Orientasi Politik Kemaritiman

Kamis, 17 Oktober 2019 - 06:31 WIB
Orientasi Politik Kemaritiman
Orientasi Politik Kemaritiman
A A A
Muhamad KarimDirektur Pusat Kajian Pembangunan Kelautan dan Peradaban Maritim, Dosen Universitas Trilogi Jakarta
PADA 20 Oktober 2019, pasangan Joko Widodo dan KH Ma’ruf Amin bakal dilantik sebagai presiden dan wakil presiden Republik Indonesia periode 2019-2024. Pelantikan ini menandai awal kepemimpinan keduanya dalam pemerintahan Indonesia. Mereka bakal menjalankan agenda-agenda politik dan pembangunan nasional, termasuk melanjutkan agenda sebelumnya, salah satunya adalah poros maritim dunia (PMD).

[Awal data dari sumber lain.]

/-- **The telescope.** If `y` is homogeneous of degree `n` and `y ≡ σ m − m (mod KZ₁₂)`, then some padding `σ^k y`
lies in KZ₁₂: projecting to degrees gives `π_j m ∈ K` for `j < n`, `y + π_n m ∈ K`, `σ^k (π_n m) ≡ π_{n+k} m`, and `m`
has bounded degree. (The kernel of `M_n → colim_k M_{n+k}` for the system `σ : M_k → M_{k+1}`, `M = FormalRep ⧸ K`.)
[folklore] -/
theorem exists_iterate_slabEnd_mem_kz12 {y m : FormalRep} (hn : proj n y = y) (hj : ∀ j, j ≠ n → proj j y = 0)
    (hm : y - (slabEnd m - m) ∈ kz12) : ∃ k : ℕ, slabEnd^[k] y ∈ kz12 := by
  -- degree-wise consequences of `hm`
  have H : ∀ j, proj j y - (proj j (slabEnd m) - proj j m) ∈ kz12 := fun j => by
    simpa only [map_sub] using proj_mem_kz12 j hm
  have H0 : proj 0 y + proj 0 m ∈ kz12 := by
    have h := H 0
    rwa [proj_zero_slabEnd, zero_sub, sub_neg_eq_add] at h
  have HS : ∀ i, proj (i + 1) y - slabEnd (proj i m) + proj (i + 1) m ∈ kz12 := fun i => by
    have h := H (i + 1)
    rwa [proj_succ_slabEnd, ← sub_add] at h
  -- (1) below degree `n`, `m` dies in `K`
  have low : ∀ i, i < n → proj i m ∈ kz12 := by
    intro i
    induction i with
    | zero =>
      intro h0
      have h := H0
      rwa [hj 0 (by omega), zero_add] at h
    | succ i ih =>
      intro hi
      have h := HS i
      rw [hj (i + 1) (by omega), zero_sub] at h
      have h' := add_mem h (slabEnd_mem_kz12 hC (ih (by omega)))
      rwa [neg_add_cancel_comm] at h'
  -- (2) in degree `n`, `y + m_n ∈ K`
  have mid : y + proj n m ∈ kz12 := by
    rcases Nat.eq_zero_or_pos n with rfl | hpos
    · rw [← hn]; exact H0
    · obtain ⟨i, rfl⟩ : ∃ i, n = i + 1 := ⟨n - 1, by omega⟩
      have h := HS i
      rw [hn] at h
      have h' := add_mem h (slabEnd_mem_kz12 hC (low i (by omega)))
      have e : y - slabEnd (proj i m) + proj (i + 1) m + slabEnd (proj i m) = y + proj (i + 1) m := by abel
      rwa [e] at h'
  -- (3) above degree `n`, `σ^k m_n ≡ m_{n+k}`
  have high : ∀ k, slabEnd^[k] (proj n m) - proj (n + k) m ∈ kz12 := by
    intro k
    induction k with
    | zero => simp
    | succ k ih =>
      have h := HS (n + k)
      rw [hj (n + k + 1) (by omega), zero_sub] at h
      have h' := sub_mem (slabEnd_mem_kz12 hC ih) h
      have e : slabEnd (slabEnd^[k] (proj n m) - proj (n + k) m) - (-slabEnd (proj (n + k) m) + proj (n + k + 1) m) =
          slabEnd^[k + 1] (proj n m) - proj (n + (k + 1)) m := by
        rw [map_sub, Function.iterate_succ_apply', show n + (k + 1) = n + k + 1 from rfl]; abel
      rwa [e] at h'
  -- (4) `m` has bounded degree
  obtain ⟨N, hN⟩ := exists_proj_eq_zero m
  refine ⟨N + 1, ?_⟩
  have h1 : slabEnd^[N + 1] (proj n m) ∈ kz12 := by
    simpa [hN (n + (N + 1)) (by omega)] using high (N + 1)
  have h2 : slabEnd^[N + 1] (y + proj n m) ∈ kz12 := iterate_slabEnd_mem_kz12 hC (N + 1) mid
  rw [iterate_map_add] at h2
  simpa using sub_mem h2 h1
import Mathlib
import HarnessLib
import Summits.NavierStokesRegularity.NavierStokesRegularity.Theses.IsobarTomography
import Summits.NavierStokesRegularity.NavierStokesRegularity.Theorems.IsobarTomographyTubeAlternativeStubOseenAncientAnalytic
import Summits.NavierStokesRegularity.NavierStokesRegularity.Theorems.IsobarTomographyTubeAlternativeStubDefectAnalyticOfVelocity
import Summits.NavierStokesRegularity.NavierStokesRegularity.Theorems.IsobarTomographyTubeAlternativeStubTwoSidedVorticityRate
import Summits.NavierStokesRegularity.NavierStokesRegularity.Theorems.IsobarTomographyTubeAlternativeStubPeakZoomPatch
import Summits.NavierStokesRegularity.NavierStokesRegularity.Theorems.IsobarTomographyTubeAlternativeStubAntiBlobPeaks

/-!
# `TubeAlternative` (stmt-NavierStokesRegularity-11739), line `analytic-propagation-local-patch`:
# the REDUCTION of the crux to its bet (`stub_tubeAlternativeOfPeakActionDecay`)

Line `analytic-propagation-local-patch` (crux workfile
`Cruxes/TubeAlternative/Lines/analytic_propagation_local_patch.lean`) reduces the crux
`IsobarTomography.TubeAlternative` — at a Type-I singularity of a maximal Leray–Hopf classical solution
from a rapidly decaying datum where the blob hypothesis fails, some KNSS blow-up limit with classical
pressure has isobaric vortex lines `⟪curl v, ∇q⟫ ≡ 0` and is not slice-wise constant — to ONE statement,
the line's bet **PeakActionDecay**: at such a singularity the scale-free isobaric ACTION
`ν⁻² ∫_{(t−1/|ω(t,x)|, t) × B(x, √(ν/|ω(t,x)|))} |⟪curl u, ∇p⟫|` is not bounded away from zero over the
late near-maximal vorticity peaks `(t, x)`. Every other step is LANDED (this line, 2026-08-16):

1. `stub_twoSidedVorticityRate` — Type-I ⇒ `c/(T−t) ≤ ‖ω(t)‖_∞ ≤ C/(T−t)` near `T`;
2. `stub_antiBlobPeaks` — `¬ blob`, tested with the threshold `θ·sup|ω|`, gives anti-blob near-max peaks
   for every `κ > 0`, `θ < 1` (the hypothesis the bet consumes);
3. `stub_peakZoomPatch` — the vorticity-scale zoom at near-max peaks of vanishing action gives an
   Oseen-ancient KNSS limit with classical pressure, not slice-constant, isobaric on an open patch;
4. `stub_oseenAncientAnalytic` — bounded continuous Oseen-ancient fields are jointly real-analytic
   (Lemarié-Rieusset 2016 Thm 9.12 restarted at every `s < 0` + bounded uniqueness);
5. `stub_defectAnalyticOfVelocity` — analytic velocity + classical momentum equation ⇒ analytic defect;
6. the identity theorem on the preconnected slab `(-∞,0) × ℝ³` (`eqOn_zero_of_open_patch`).

So `stub_tubeAlternativeOfPeakActionDecay : PeakActionDecay → TubeAlternative` below is sorry-free, and
the crux is exactly as hard as its bet. Granted the route's own K2 (`IsobaricLinesLiouville`) the bet is in
turn equivalent to "Type-I ∧ ¬blob is impossible" (`tubeAlternative_of_typeI_forces_blob`,
`blob_of_tubeAlternative_of_isobaricLinesLiouville`, file `IsobarTomographyTubeAlternativeGauge.lean`).
-/

noncomputable section

-- the summit and its single problem share the name (D-0017 nested layout)
set_option linter.dupNamespace false

open scoped InnerProductSpace RealInnerProductSpace
open Literature.Analysis.FluidPDE Set Function Filter MeasureTheory
open _root_.Topology

namespace Summit.NavierStokesRegularity.NavierStokesRegularity.Theorems.TubeAlternative.AnalyticPropagation

/-- Physical space `ℝ³`. -/
local notation "E3" => EuclideanSpace ℝ (Fin 3)

/-- The identity theorem on the preconnected open slab: an analytic function on `(-∞,0) × ℝ³`
vanishing on a non-empty open subset vanishes on the slab (Mathlib
`AnalyticOnNhd.eqOn_zero_of_preconnected_of_eventuallyEq_zero`). [folklore] -/
theorem eqOn_zero_of_open_patch {F : ℝ × E3 → ℝ}
    (hA : AnalyticOnNhd ℝ F (Set.Iio 0 ×ˢ Set.univ))
    {U : Set (ℝ × E3)} (hUo : IsOpen U) (hUne : U.Nonempty) (hUS : U ⊆ Set.Iio 0 ×ˢ Set.univ)
    (hU0 : ∀ z ∈ U, F z = 0) : ∀ z ∈ Set.Iio (0 : ℝ) ×ˢ (Set.univ : Set E3), F z = 0 := by
  obtain ⟨z₀, hz₀⟩ := hUne
  have hpre : IsPreconnected ((Set.Iio (0 : ℝ)) ×ˢ (Set.univ : Set E3)) :=
    isPreconnected_Iio.prod isPreconnected_univ
  have hev : F =ᶠ[𝓝 z₀] 0 := by
    filter_upwards [hUo.mem_nhds hz₀] with z hz
    exact hU0 z hz
  exact hA.eqOn_zero_of_preconnected_of_eventuallyEq_zero hpre (hUS hz₀) hev

/-- The isobaric action is non-negative (integral of an absolute value). [folklore] -/
theorem isobaricAction_nonneg (ν : ℝ) (u : ℝ → E3 → E3) (p : ℝ → E3 → ℝ) (t : ℝ) (x : E3) :
    0 ≤ ν⁻¹ ^ 2 * ∫ z in (Set.Ioo (t - 1 / ‖curl (u t) x‖) t) ×ˢ
        Metric.ball x (Real.sqrt (ν / ‖curl (u t) x‖)),
        |⟪curl (u z.1) z.2, gradient (p z.1) z.2⟫| :=
  mul_nonneg (by positivity) (integral_nonneg fun _ => abs_nonneg _)

/-- **The line's REDUCTION (registered as `stub_tubeAlternativeOfPeakActionDecay`): the bet implies the
crux `IsobarTomography.TubeAlternative`.** From the two-sided rate (1) and the anti-blob peaks (2),
the bet (the hypothesis) gives near-max peaks of action `< 1/(k+1)` at times `≥ T − 1/(k+1)`; the zoom (3) turns them
into an Oseen-ancient KNSS limit with classical pressure, not slice-constant, isobaric on an open patch;
its velocity is analytic (4), so is its defect (5); the identity theorem (6) on the preconnected slab
`(-∞,0) × ℝ³` spreads the patch to the whole slab. [folklore] -/
theorem stub_tubeAlternativeOfPeakActionDecay :
    (∀ (ν T : ℝ), 0 < ν → 0 < T → ∀ (u : ℝ → E3 → E3) (p : ℝ → E3 → ℝ),
      IsMaximalSmoothSolution ν 0 u p T → IsLerayHopfOn T ν 0 (u 0) u →
      HasRapidSpatialDecay (u 0) → IsTypeIBlowup u T →
      (∀ κ θ : ℝ, 0 < κ → 0 < θ → θ < 1 → ∀ t₀ ∈ Set.Ico 0 T, ∃ t ∈ Set.Ico t₀ T, ∃ x : E3,
        0 < ‖curl (u t) x‖ ∧ (∀ y : E3, θ * ‖curl (u t) y‖ ≤ ‖curl (u t) x‖) ∧
        iteratedFDeriv ℝ 2 (p t) x ![curl (u t) x, curl (u t) x] <
          κ * ‖curl (u t) x‖ ^ 2 * Laplacian.laplacian (p t) x) →
      ∀ η θ : ℝ, 0 < η → 0 < θ → θ < 1 → ∀ t₁ ∈ Set.Ico 0 T, ∃ t ∈ Set.Ico t₁ T, ∃ x : E3,
        0 < ‖curl (u t) x‖ ∧ (∀ y : E3, θ * ‖curl (u t) y‖ ≤ ‖curl (u t) x‖) ∧
        ν⁻¹ ^ 2 * (∫ z in (Set.Ioo (t - 1 / ‖curl (u t) x‖) t) ×ˢ
            Metric.ball x (Real.sqrt (ν / ‖curl (u t) x‖)),
            |⟪curl (u z.1) z.2, gradient (p z.1) z.2⟫|) < η) →
    Summit.NavierStokesRegularity.NavierStokesRegularity.Theses.IsobarTomography.TubeAlternative := by
  intro h5b ν T hν hT u p hmax hLH hdec hI hnb
  -- (1) two-sided vorticity rate
  obtain ⟨c, C, hc, t₁, ht₁, hrate⟩ := stub_twoSidedVorticityRate ν T hν hT u p hmax hLH hdec hI
  -- (5a) anti-blob peaks from the failed blob hypothesis
  have h5a := stub_antiBlobPeaks ν T hν hT u p hmax hLH hdec hI hnb
  -- (5) near-max peaks with small action at cofinal times
  have hθ : (0 : ℝ) < 1 / 2 := by norm_num
  have hθ1 : (1 / 2 : ℝ) < 1 := by norm_num
  have hstart : ∀ k : ℕ, max t₁ (T - 1 / ((k : ℝ) + 1)) ∈ Set.Ico 0 T := fun k =>
    ⟨ht₁.1.trans (le_max_left _ _), max_lt ht₁.2 (by
      have : (0 : ℝ) < 1 / ((k : ℝ) + 1) := by positivity
      linarith)⟩
  have key : ∀ k : ℕ, ∃ t ∈ Set.Ico (max t₁ (T - 1 / ((k : ℝ) + 1))) T, ∃ x : E3,
      0 < ‖curl (u t) x‖ ∧ (∀ y : E3, (1 / 2) * ‖curl (u t) y‖ ≤ ‖curl (u t) x‖) ∧
      ν⁻¹ ^ 2 * (∫ z in (Set.Ioo (t - 1 / ‖curl (u t) x‖) t) ×ˢ
          Metric.ball x (Real.sqrt (ν / ‖curl (u t) x‖)),
          |⟪curl (u z.1) z.2, gradient (p z.1) z.2⟫|) < 1 / ((k : ℝ) + 1) := fun k =>
    h5b ν T hν hT u p hmax hLH hdec hI h5a (1 / ((k : ℝ) + 1)) (1 / 2)
      (by positivity) hθ hθ1 _ (hstart k)
  choose tk htk xk hpos hnear hact using key
  have htk₁ : ∀ k, tk k ∈ Set.Ico t₁ T := fun k =>
    ⟨(le_max_left _ _).trans (htk k).1, (htk k).2⟩
  have htend : Tendsto tk atTop (𝓝 T) := by
    have hlow : Tendsto (fun k : ℕ => T - 1 / ((k : ℝ) + 1)) atTop (𝓝 T) := by
      have h1 : Tendsto (fun k : ℕ => 1 / ((k : ℝ) + 1)) atTop (𝓝 0) :=
        tendsto_one_div_add_atTop_nhds_zero_nat
      simpa using (tendsto_const_nhds (x := T)).sub h1
    refine tendsto_of_tendsto_of_tendsto_of_le_of_le hlow tendsto_const_nhds (fun k => ?_) (fun k => ?_)
    · exact (le_max_right _ _).trans (htk k).1
    · exact (htk k).2.le
  have haction : Tendsto (fun k => ν⁻¹ ^ 2 *
      ∫ z in (Set.Ioo (tk k - 1 / ‖curl (u (tk k)) (xk k)‖) (tk k)) ×ˢ
        Metric.ball (xk k) (Real.sqrt (ν / ‖curl (u (tk k)) (xk k)‖)),
        |⟪curl (u z.1) z.2, gradient (p z.1) z.2⟫|) atTop (𝓝 0) := by
    have h1 : Tendsto (fun k : ℕ => 1 / ((k : ℝ) + 1)) atTop (𝓝 0) :=
      tendsto_one_div_add_atTop_nhds_zero_nat
    refine tendsto_of_tendsto_of_tendsto_of_le_of_le tendsto_const_nhds h1 (fun k => ?_) (fun k => ?_)
    · exact isobaricAction_nonneg ν u p (tk k) (xk k)
    · exact (hact k).le
  -- (2) the zoom
  obtain ⟨v, q, hv, hcl, hos, hnc, U, hUo, hUne, hUS, hU0⟩ :=
    stub_peakZoomPatch ν T hν hT u p hmax hLH hdec hI c C t₁ hc ht₁ hrate (1 / 2) hθ hθ1 tk xk htk₁
      htend hpos hnear haction
  -- (3) analytic velocity, (4) analytic defect
  have hcont : ContinuousOn (uncurry v) (Set.Iio 0 ×ˢ Set.univ) := hcl.smooth_velocity.continuousOn
  have hbd : ∃ M : ℝ, ∀ t < 0, ∀ x : E3, ‖v t x‖ ≤ M := ⟨1, hv.norm_le_one⟩
  have hAv := stub_oseenAncientAnalytic v hcont hbd hos
  have hAF := stub_defectAnalyticOfVelocity v q hAv hcl
  -- identity theorem
  have hzero := eqOn_zero_of_open_patch hAF hUo hUne hUS hU0
  exact ⟨v, q, hv, hcl, fun t ht x => hzero (t, x) ⟨ht, Set.mem_univ _⟩, hnc⟩

/-- **The reduction from the planner's ORIGINAL bet `PeakActionDecay`** (hypothesis: the crux's own
`¬ blob` instead of the anti-blob peaks of stub 5a; this statement is implied by the registered bet
`stub_peakActionDecayOfAntiBlobPeaks` via `stub_antiBlobPeaks`, and may be strictly weaker): it also
implies the crux `IsobarTomography.TubeAlternative`.** From the two-sided rate (1) and the anti-blob peaks (2),
the bet (the hypothesis) gives near-max peaks of action `< 1/(k+1)` at times `≥ T − 1/(k+1)`; the zoom (3) turns them
into an Oseen-ancient KNSS limit with classical pressure, not slice-constant, isobaric on an open patch;
its velocity is analytic (4), so is its defect (5); the identity theorem (6) on the preconnected slab
`(-∞,0) × ℝ³` spreads the patch to the whole slab. [folklore] -/
theorem tubeAlternative_of_peakActionDecay :
    (∀ (ν T : ℝ), 0 < ν → 0 < T → ∀ (u : ℝ → E3 → E3) (p : ℝ → E3 → ℝ),
      IsMaximalSmoothSolution ν 0 u p T → IsLerayHopfOn T ν 0 (u 0) u →
      HasRapidSpatialDecay (u 0) → IsTypeIBlowup u T →
      (¬ ∃ κ : ℝ, 0 < κ ∧ ∃ Ω : ℝ → ℝ, ∃ t₀ ∈ Set.Ico 0 T, ∀ t ∈ Set.Ico t₀ T,
        (∃ x : E3, Ω t < ‖curl (u t) x‖) ∧ ∀ x : E3, Ω t < ‖curl (u t) x‖ →
          κ * ‖curl (u t) x‖ ^ 2 * Laplacian.laplacian (p t) x ≤
            iteratedFDeriv ℝ 2 (p t) x ![curl (u t) x, curl (u t) x]) →
      ∀ η θ : ℝ, 0 < η → 0 < θ → θ < 1 → ∀ t₁ ∈ Set.Ico 0 T, ∃ t ∈ Set.Ico t₁ T, ∃ x : E3,
        0 < ‖curl (u t) x‖ ∧ (∀ y : E3, θ * ‖curl (u t) y‖ ≤ ‖curl (u t) x‖) ∧
        ν⁻¹ ^ 2 * (∫ z in (Set.Ioo (t - 1 / ‖curl (u t) x‖) t) ×ˢ
            Metric.ball x (Real.sqrt (ν / ‖curl (u t) x‖)),
            |⟪curl (u z.1) z.2, gradient (p z.1) z.2⟫|) < η) →
    Summit.NavierStokesRegularity.NavierStokesRegularity.Theses.IsobarTomography.TubeAlternative := by
  intro hPAD ν T hν hT u p hmax hLH hdec hI hnb
  -- (1) two-sided vorticity rate
  obtain ⟨c, C, hc, t₁, ht₁, hrate⟩ := stub_twoSidedVorticityRate ν T hν hT u p hmax hLH hdec hI
  -- (5) near-max peaks with small action at cofinal times
  have hθ : (0 : ℝ) < 1 / 2 := by norm_num
  have hθ1 : (1 / 2 : ℝ) < 1 := by norm_num
  have hstart : ∀ k : ℕ, max t₁ (T - 1 / ((k : ℝ) + 1)) ∈ Set.Ico 0 T := fun k =>
    ⟨ht₁.1.trans (le_max_left _ _), max_lt ht₁.2 (by
      have : (0 : ℝ) < 1 / ((k : ℝ) + 1) := by positivity
      linarith)⟩
  have key : ∀ k : ℕ, ∃ t ∈ Set.Ico (max t₁ (T - 1 / ((k : ℝ) + 1))) T, ∃ x : E3,
      0 < ‖curl (u t) x‖ ∧ (∀ y : E3, (1 / 2) * ‖curl (u t) y‖ ≤ ‖curl (u t) x‖) ∧
      ν⁻¹ ^ 2 * (∫ z in (Set.Ioo (t - 1 / ‖curl (u t) x‖) t) ×ˢ
          Metric.ball x (Real.sqrt (ν / ‖curl (u t) x‖)),
          |⟪curl (u z.1) z.2, gradient (p z.1) z.2⟫|) < 1 / ((k : ℝ) + 1) := fun k =>
    hPAD ν T hν hT u p hmax hLH hdec hI hnb (1 / ((k : ℝ) + 1)) (1 / 2)
      (by positivity) hθ hθ1 _ (hstart k)
  choose tk htk xk hpos hnear hact using key
  have htk₁ : ∀ k, tk k ∈ Set.Ico t₁ T := fun k =>
    ⟨(le_max_left _ _).trans (htk k).1, (htk k).2⟩
  have htend : Tendsto tk atTop (𝓝 T) := by
    have hlow : Tendsto (fun k : ℕ => T - 1 / ((k : ℝ) + 1)) atTop (𝓝 T) := by
      have h1 : Tendsto (fun k : ℕ => 1 / ((k : ℝ) + 1)) atTop (𝓝 0) :=
        tendsto_one_div_add_atTop_nhds_zero_nat
      simpa using (tendsto_const_nhds (x := T)).sub h1
    refine tendsto_of_tendsto_of_tendsto_of_le_of_le hlow tendsto_const_nhds (fun k => ?_) (fun k => ?_)
    · exact (le_max_right _ _).trans (htk k).1
    · exact (htk k).2.le
  have haction : Tendsto (fun k => ν⁻¹ ^ 2 *
      ∫ z in (Set.Ioo (tk k - 1 / ‖curl (u (tk k)) (xk k)‖) (tk k)) ×ˢ
        Metric.ball (xk k) (Real.sqrt (ν / ‖curl (u (tk k)) (xk k)‖)),
        |⟪curl (u z.1) z.2, gradient (p z.1) z.2⟫|) atTop (𝓝 0) := by
    have h1 : Tendsto (fun k : ℕ => 1 / ((k : ℝ) + 1)) atTop (𝓝 0) :=
      tendsto_one_div_add_atTop_nhds_zero_nat
    refine tendsto_of_tendsto_of_tendsto_of_le_of_le tendsto_const_nhds h1 (fun k => ?_) (fun k => ?_)
    · exact isobaricAction_nonneg ν u p (tk k) (xk k)
    · exact (hact k).le
  -- (2) the zoom
  obtain ⟨v, q, hv, hcl, hos, hnc, U, hUo, hUne, hUS, hU0⟩ :=
    stub_peakZoomPatch ν T hν hT u p hmax hLH hdec hI c C t₁ hc ht₁ hrate (1 / 2) hθ hθ1 tk xk htk₁
      htend hpos hnear haction
  -- (3) analytic velocity, (4) analytic defect
  have hcont : ContinuousOn (uncurry v) (Set.Iio 0 ×ˢ Set.univ) := hcl.smooth_velocity.continuousOn
  have hbd : ∃ M : ℝ, ∀ t < 0, ∀ x : E3, ‖v t x‖ ≤ M := ⟨1, hv.norm_le_one⟩
  have hAv := stub_oseenAncientAnalytic v hcont hbd hos
  have hAF := stub_defectAnalyticOfVelocity v q hAv hcl
  -- identity theorem
  have hzero := eqOn_zero_of_open_patch hAF hUo hUne hUS hU0
  exact ⟨v, q, hv, hcl, fun t ht x => hzero (t, x) ⟨ht, Set.mem_univ _⟩, hnc⟩

end Summit.NavierStokesRegularity.NavierStokesRegularity.Theorems.TubeAlternative.AnalyticPropagation

end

Agenda ini amat penting karena implementasinya belum optimal. Publik menilai PMD hanya sukses mengatasi kejahatan perikanan. Terkait urusan budi daya perikanan terkesan terabaikan. Begitu pula soal budaya maritim. Selama periode 2014-2019, pemerintah cuma menyelenggarakan event-event saja, seperti Sail Morotai. Belum menyentuh proses internalisasi budaya maritim dalam politik, pemerintahan, dan pendidikan. Pendek kata, politik kemaritiman kita masih bersifat parsial.

Capaian


Meski demikian, perlu melihat capaian pembangunan kemaritiman selama periode 2014-2019. Pertama , rata-rata kontribusi perikanan terhadap PDB nasional 2014-2018 sebesar Rp214,64 triliun atau 2,51%. Pada triwulan I/2019 mencapai Rp62,31 (2,7%) dan triwulan II/2019 senilai Rp62,32 triliun (2,59%). Trennya dari 2014-2018 cenderung fluktuatif dengan laju pertumbuhan PDB rata-rata sebesar 6%.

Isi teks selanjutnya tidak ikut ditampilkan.